** Exercise aim **
After locating the line that contains "exactly the shape" in the records below, write out exactly that line and each line after it through the one that contains "every starved network of margin", and nothing else.

Collection entries
=== Section Start ===
import Mathlib
import Summits.NavierStokesRegularity.NavierStokesRegularity.Theorems.SubOnsagerCeilingKPNoBlowupCorners
import Summits.NavierStokesRegularity.NavierStokesRegularity.Theorems.SubOnsagerCeilingKPStarvedNetworkBarrier
import HarnessLib

/-!
# Starved KP networks: the rung target's body at every small scale ratio, in the `∃ εR` shape the route consumes
(helper file for the crux `SubOnsagerCeiling.ForwardTailCeilingKP`, stmt-NavierStokesRegularity-27057, `--supports`;
hand leafhand-ns-subonsagerceiling-4 gen 22 — companion of `SubOnsagerCeilingSmallRatioSuffices` / `SubOnsagerCeilingKPNoBlowupCorners`)

The STARVED-NETWORK corner of hands leafhand-2/3 (`starvedNetwork_ceilingAt`, `Theorems/SubOnsagerCeilingKPStarvedNetworkBarrier.lean`):
a KP network proper whose live modes leak into a dead pocket set `Q` with GRAM MARGIN `r` (exits dominate live feeds:
`r·Σ_{e∉Q} α_aae α_cce ≤ Σ_{d∈Q} (P_ad P_cd + α_aad α_ccd)`) obeys `CeilingAt R ε₀ α` at EVERY scale ratio with `ε₀ < r`.  This is
exactly the shape of the SMALL-RATIO KP ceiling that the route's deciding theorem consumes (`taoLadderTarget_of_kpSmallRatioCeiling`:
`∀ R ≥ 1, ∃ εR > 0, ∀ ε₀ ≤ εR, …`): on the class of starved networks with margin `≥ r` one may take `εR = r/2`, uniformly in `R`.
Recorded here BY NAME:

* `starvedNetwork_not_noGlobalCascade` — per table, per ratio `ε₀ < r`: `¬NoGlobalCascade ε₀ α X₀` for every datum (the rung target's
  body), modulo the closed item `OrthantInvariance` (hypothesis);
* `starvedNetwork_smallRatioTarget` — the `∃ εR` form: for every margin `r > 0` and every spread `R` there is `εR = r/2 > 0` such that
  every starved network of margin `r` in `E₂(R)` (orthant, diagonal feeds) has `¬NoGlobalCascade ε₀ α X₀` for all `ε₀ ∈ (0, εR]` and all
  data — i.e. `TaoLadderRungTwoBreak.Target` RESTRICTED to this class, modulo `OrthantInvariance`.

HONEST FRAMING: bookkeeping about Tao-type MODEL lattice ODEs (route SubOnsagerCeiling, rung TL-M2Break); a class corner of the rung
target, not the target; nothing here bears on Navier–Stokes regularity. [cite: Tao2016AveragedNS, §4 Thm. 4.2, (4.13)]
-/

noncomputable section

-- the sub-problem namespace `NavierStokesRegularity.NavierStokesRegularity` is the tree's layout (D-0017)
set_option linter.dupNamespace false

namespace Summit.NavierStokesRegularity.NavierStokesRegularity.Theorems

open Literature.Analysis.FluidPDE.TaoCascade
open Summit.NavierStokesRegularity.NavierStokesRegularity.Theses.SubOnsagerCeiling
open Summit.NavierStokesRegularity.NavierStokesRegularity.Theorems.SubOnsagerCeiling

/-- **Starved networks: no Theorem-4.2 blow-up at every scale ratio below the Gram margin.**  Hypotheses = those of
`starvedNetwork_ceilingAt` (pumps `P ≥ 0` only into the pocket set `Q`, pockets inert, Gram margin `r > ε₀`, diagonal feeds, no
differential in-shell triads) plus the table-class and orthant binders and the closed item `OrthantInvariance`; conclusion
`¬NoGlobalCascade ε₀ α X₀` for every one-shell datum. [cite: Tao2016AveragedNS, §4 Thm. 4.2] -/
theorem starvedNetwork_not_noGlobalCascade {α : Fin 4 → Fin 4 → Fin 4 → ℤ × ℤ × ℤ → ℝ} {P : Fin 4 → Fin 4 → ℝ}
    {Q : Finset (Fin 4)} {ε₀ r : ℝ} (hε : 0 < ε₀) (hPnn : ∀ a d, 0 ≤ P a d) (hgap : ε₀ < r)
    (hGram : ∀ a c : Fin 4, a ∉ Q → c ∉ Q →
      r * ∑ e ∈ Qᶜ, α a a e (0, 0, 1) * α c c e (0, 0, 1) ≤
        ∑ d ∈ Q, (P a d * P c d + α a a d (0, 0, 1) * α c c d (0, 0, 1)))
    (hD : ∀ a b i : Fin 4, a ≠ b → α a b i (0, 0, 1) = 0)
    (hPump : ∀ a d : Fin 4, α a a d (0, 0, 0) = P a d)
    (hCz : ∀ a b d : Fin 4, a ≠ b → a ≠ d → b ≠ d → α a b d (0, 0, 0) = 0)
    (hQw : ∀ d ∈ Q, ∀ e : Fin 4, α d d e (0, 0, 1) = 0)
    (hQP : ∀ d ∈ Q, ∀ j : Fin 4, P d j = 0)
    (hPQ : ∀ a j : Fin 4, j ∉ Q → P a j = 0) {R : ℝ}
    (hT : Literature.Analysis.FluidPDE.TaoCascade.InTableClass R α)
    (hK : ∀ (Y : Fin 4 → ℤ → ℝ → ℝ) (τ : ℝ), (∀ (j : Fin 4) (k : ℤ), 1 ≤ k → 0 ≤ Y j k τ) → ∀ δ : ℝ, 0 < δ →
      ∀ (i : Fin 4) (n : ℤ), 1 ≤ n → Y i n τ = 0 → 0 ≤ Literature.Analysis.FluidPDE.TaoCascade.quadTerm δ α Y i n τ)
    (hI : OrthantInvariance) (X₀ : Fin 4 → ℝ) :
    ¬ Literature.Analysis.FluidPDE.TaoCascade.NoGlobalCascade ε₀ α X₀ :=
  kp_not_noGlobalCascade_of_ceilingAt hε (starvedNetwork_ceilingAt hε hPnn hgap hGram hD hPump hCz hQw hQP hPQ R) hT hK hI X₀

/-- **Starved networks of margin `r`: the rung target restricted to the class, in the route's `∃ εR` shape** (`εR = r/2`, uniform in the
spread `R`): for all `ε₀ ∈ (0, εR]`, every starved network of Gram margin `r` which is an orthant diagonal-feed table of `E₂(R)`, and every
datum, `¬NoGlobalCascade ε₀ α X₀` — modulo the closed item `OrthantInvariance`. A class corner of `TaoLadderRungTwoBreak.Target` through the
small-ratio KP ceiling; MODEL lattice only. [cite: Tao2016AveragedNS, §4 Thm. 4.2] -/
theorem starvedNetwork_smallRatioTarget {r : ℝ} (hr : 0 < r) (hI : OrthantInvariance) :
    ∀ R : ℝ, 1 ≤ R → ∃ εR : ℝ, 0 < εR ∧ ∀ ε₀ : ℝ, 0 < ε₀ → ε₀ ≤ εR →
      ∀ (α : Fin 4 → Fin 4 → Fin 4 → ℤ × ℤ × ℤ → ℝ) (P : Fin 4 → Fin 4 → ℝ) (Q : Finset (Fin 4)),
      (∀ a d, 0 ≤ P a d) →
      (∀ a c : Fin 4, a ∉ Q → c ∉ Q →
        r * ∑ e ∈ Qᶜ, α a a e (0, 0, 1) * α c c e (0, 0, 1) ≤
          ∑ d ∈ Q, (P a d * P c d + α a a d (0, 0, 1) * α c c d (0, 0, 1))) →
      (∀ a b i : Fin 4, a ≠ b → α a b i (0, 0, 1) = 0) →
      (∀ a d : Fin 4, α a a d (0, 0, 0) = P a d) →
      (∀ a b d : Fin 4, a ≠ b → a ≠ d → b ≠ d → α a b d (0, 0, 0) = 0) →
      (∀ d ∈ Q, ∀ e : Fin 4, α d d e (0, 0, 1) = 0) →
      (∀ d ∈ Q, ∀ j : Fin 4, P d j = 0) →
      (∀ a j : Fin 4, j ∉ Q → P a j = 0) →
      Literature.Analysis.FluidPDE.TaoCascade.InTableClass R α →
      (∀ (Y : Fin 4 → ℤ → ℝ → ℝ) (τ : ℝ), (∀ (j : Fin 4) (k : ℤ), 1 ≤ k → 0 ≤ Y j k τ) → ∀ δ : ℝ, 0 < δ →
        ∀ (i : Fin 4) (n : ℤ), 1 ≤ n → Y i n τ = 0 → 0 ≤ Literature.Analysis.FluidPDE.TaoCascade.quadTerm δ α Y i n τ) →
      ∀ X₀ : Fin 4 → ℝ, ¬ Literature.Analysis.FluidPDE.TaoCascade.NoGlobalCascade ε₀ α X₀ := by
  intro R _hR
  refine ⟨r / 2, by positivity, ?_⟩
  intro ε₀ h0 hle α P Q hPnn hGram hD hPump hCz hQw hQP hPQ hT hK X₀
  exact starvedNetwork_not_noGlobalCascade h0 hPnn (by linarith) hGram hD hPump hCz hQw hQP hPQ hT hK hI X₀

end Summit.NavierStokesRegularity.NavierStokesRegularity.Theorems

end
=== Section End ===
** Answer section **
exactly the shape of the SMALL-RATIO KP ceiling that the route's deciding theorem consumes (`taoLadderTarget_of_kpSmallRatioCeiling`:
`∀ R ≥ 1, ∃ εR > 0, ∀ ε₀ ≤ εR, …`): on the class of starved networks with margin `≥ r` one may take `εR = r/2`, uniformly in `R`.
Recorded here BY NAME:

* `starvedNetwork_not_noGlobalCascade` — per table, per ratio `ε₀ < r`: `¬NoGlobalCascade ε₀ α X₀` for every datum (the rung target's
  body), modulo the closed item `OrthantInvariance` (hypothesis);
* `starvedNetwork_smallRatioTarget` — the `∃ εR` form: for every margin `r > 0` and every spread `R` there is `εR = r/2 > 0` such that
  every starved network of margin `r` in `E₂(R)` (orthant, diagonal feeds) has `¬NoGlobalCascade ε₀ α X₀` for all `ε₀ ∈ (0, εR]` and all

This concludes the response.